SmolVLA is a compact and efficient VLA model that skipping layers in the VLM, using a minimal number of visual tokens, leveraging small pretrained VLM and interleaving self-attention layers with lighter cross-attention layers.

It uses SmolVLM-2 for backbone, which relies on SigLIP to encode visual features for SmolLM2 language decoder and reduces visual token count through a token-shuffling technique for efficiency.

The proprioceptive states are projected into a single token via a linear layer, then visual, language and state tokens are concatenated and passed to the language decoder.

They also use a linear projection to adapt the VLM features to align with the action expert’s dimension.

For faster inference through layer skipps, they find the feature of half the total layers offers a good tradeoff between speed and performance.

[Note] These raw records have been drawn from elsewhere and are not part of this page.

/-- **`PiPairByRules12`** (route LevelPairing, stmt-KontsevichZagierPeriods-4701): KZ's first example
redone WITHOUT the Newton–Leibniz move — for `r = [(−1,1), f]` with `f = 2√(1−x²)` and
`r' = [(−1,1), f']` with `f' = (√(1−x²))⁻¹` on `(−1,1)`, `[r] − [r'] ∈ closure (1a ∪ 1b ∪ 2)`.
Chain: `[r] − [r'] ≡ [d]` with `d = [(−1,1), f − f']` (1b); `[d] ≡ [d|(0,1)] + [d|(−1,0]]` (1a);
`[d|(−1,0]] ≡ [d|(0,1)]` by the reflection `x ↦ −x` (2, `g = f − f'` is even) up to the null set `{0}`;
and `[d|(0,1)] ≡ 0` by the folding step: `g = (1 − 2x²)·… = (x√(1−x²))′` is anti-invariant under the
fold `x ↦ √(1−x²)` of `(0,1/√2)` onto `(1/√2,1)`, `−g(x) = g(√(1−x²))·x/√(1−x²)`. Ten moves, dimension
`1` throughout. [cite: KontsevichZagier2001, §1.1 eq. (1), §1.2 rules (1)-(2)] -/
theorem piPairByRules12_proof :
    Summit.KontsevichZagierPeriods.KontsevichZagierPeriods.Theses.LevelPairing.PiPairByRules12 := by
  intro r r' hrd hri hr'd hr'i
  set S := AddSubgroup.closure (KZ.domainAddRel ∪ KZ.integrandAddRel ∪ KZ.changeOfVariablesRel)
    with hSdef
  have hS : KZ.domainAddRel ∪ KZ.integrandAddRel ∪ KZ.changeOfVariablesRel ⊆ (S : Set KZ.FormalRep) :=
    AddSubgroup.subset_closure
  have hdom : r'.domain = r.domain := by rw [hrd, hr'd]
  -- the difference representation `d = [(−1,1), f − f']`
  obtain ⟨d, hdd, hdi⟩ : ∃ d : KZ.IntegralRep 1, d.domain = r.domain ∧
      d.integrand = fun x => r.integrand x - r'.integrand x := by
    have hsa : IsSemialgebraicFunOn ℚ r.domain r'.integrand := hdom ▸ r'.isSemialgebraicFunOn_integrand
    have hint : IntegrableOn r'.integrand r.domain := hdom ▸ r'.integrableOn
    exact ⟨⟨r.domain, fun x => r.integrand x - r'.integrand x, r.isSemialgebraic_domain,
      IsSemialgebraicFunOn.sub_holds r.isSemialgebraicFunOn_integrand hsa,
      r.integrableOn.sub hint⟩, rfl, rfl⟩
  have hdI : d.domain = {z | z 0 ∈ Ioo (-1 : ℝ) 1} := hdd.trans hrd
  have hdf : ∀ x ∈ d.domain, d.integrand x = 2 * √(1 - x 0 ^ 2) - (√(1 - x 0 ^ 2))⁻¹ := by
    intro x hx
    rw [hdd] at hx
    have hx' : x ∈ r'.domain := by rw [hdom]; exact hx
    rw [hdi]
    show r.integrand x - r'.integrand x = _
    rw [hri hx, hr'i hx']
  -- rule 1b: `[r] − [r'] − [d] ∈ S`
  have h1 : KZ.of r - KZ.of r' - KZ.of d ∈ S :=
    of_sub_of_sub_mem_of_add hS hdom hdd fun x _ => by simp [hdi]
  -- rule 1a: split `d` at `0`
  have hA := isSemialgebraic_posSet
  set p := d.restrict (d.domain ∩ {z : Fin 1 → ℝ | 0 < z 0}) (d.isSemialgebraic_domain.inter hA)
    inter_subset_left with hp
  set q := d.restrict (d.domain \ {z : Fin 1 → ℝ | 0 < z 0}) (d.isSemialgebraic_domain.diff hA)
    sdiff_subset with hq
  have h2 : KZ.of d - KZ.of p - KZ.of q ∈ S := of_sub_restrict_inter_sub_restrict_diff_mem hS d hA
  -- rule 2 (reflection): `[q] − [p] ∈ S`, the integrand `f − f'` being even
  have heven : ∀ x ∈ d.domain, d.integrand (fun _ => -x 0) = d.integrand x := by
    intro x hx
    have hx' : (fun _ => -x 0 : Fin 1 → ℝ) ∈ d.domain := by
      rw [hdI] at hx ⊢
      simp only [mem_setOf_eq, mem_Ioo] at hx ⊢
      constructor <;> linarith
    rw [hdf _ hx', hdf x hx]
    simp only [neg_sq]
  have h3 : KZ.of q - KZ.of p ∈ S := reflect_step hS hdI rfl rfl rfl rfl heven
  -- rules 1a, 1b, 2 (fold): `[p] ∈ S`, the integrand being anti-invariant under `x ↦ √(1−x²)`
  have hanti : ∀ x ∈ p.domain, 2 * x 0 ^ 2 < 1 →
      -d.integrand x = d.integrand (fun _ => √(1 - x 0 ^ 2)) * (x 0 / √(1 - x 0 ^ 2)) := by
    intro x hx _
    have hxd : x ∈ d.domain := hx.1
    have hx0 : 0 < x 0 := hx.2
    have hxI : -1 < x 0 ∧ x 0 < 1 := by
      rw [hdI] at hxd
      simpa only [mem_setOf_eq, mem_Ioo] using hxd
    have hu : 0 < 1 - x 0 ^ 2 := by nlinarith
    have hy : (fun _ => √(1 - x 0 ^ 2) : Fin 1 → ℝ) ∈ d.domain := by
      rw [hdI]
      simp only [mem_setOf_eq, mem_Ioo]
      exact ⟨by linarith [Real.sqrt_nonneg (1 - x 0 ^ 2)], (Real.sqrt_lt' one_pos).2 (by nlinarith)⟩
    rw [hdf x hxd, hdf _ hy]
    show -(2 * √(1 - x 0 ^ 2) - (√(1 - x 0 ^ 2))⁻¹) =
      (2 * √(1 - √(1 - x 0 ^ 2) ^ 2) - (√(1 - √(1 - x 0 ^ 2) ^ 2))⁻¹) * (x 0 / √(1 - x 0 ^ 2))
    rw [Real.sq_sqrt hu.le, sub_sub_cancel, Real.sqrt_sq hx0.le]
    obtain ⟨s, hs0, hs2, hs⟩ : ∃ s : ℝ, 0 < s ∧ s ^ 2 = 1 - x 0 ^ 2 ∧ √(1 - x 0 ^ 2) = s :=
      ⟨_, Real.sqrt_pos.2 hu, Real.sq_sqrt hu.le, rfl⟩
    rw [hs]
    have hx0' : x 0 ≠ 0 := hx0.ne'
    have hs0' : s ≠ 0 := hs0.ne'
    field_simp
    linear_combination (-2) * hs2
  have h4 : KZ.of p ∈ S := fold_step hS hdI rfl rfl hanti
  have : KZ.of r - KZ.of r' = (KZ.of r - KZ.of r' - KZ.of d) + (KZ.of d - KZ.of p - KZ.of q) +
      (KZ.of q - KZ.of p) + 2 • KZ.of p := by abel
  rw [this]
  exact S.add_mem (S.add_mem (S.add_mem h1 h2) h3) (S.nsmul_mem h4 2)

They use a conditional Flow Matching Transfomer as action expert.

Code Structure

Policy

The hierarchical design of the policy contains:

  1. SmolVLAPolicy: Top level, policy interface

    • Input/output normalization
    • Action selection and queuing
    • Batch preparation (images, language, state)
    • Framework integration (checkpointing, evaluation)
  2. VLAFlowMatching: Middle level, flow matching logic

    • Flow matching forward pass (training)
    • Action sampling (inference)
    • Embedding preparation (prefix/suffix)
    • Noise sampling and denoising steps
  3. SmolVLMWithExpert: bottom level

    • Vision and language embedding
    • Cross-attention between VLM and expert
    • Multi-layer transformer processing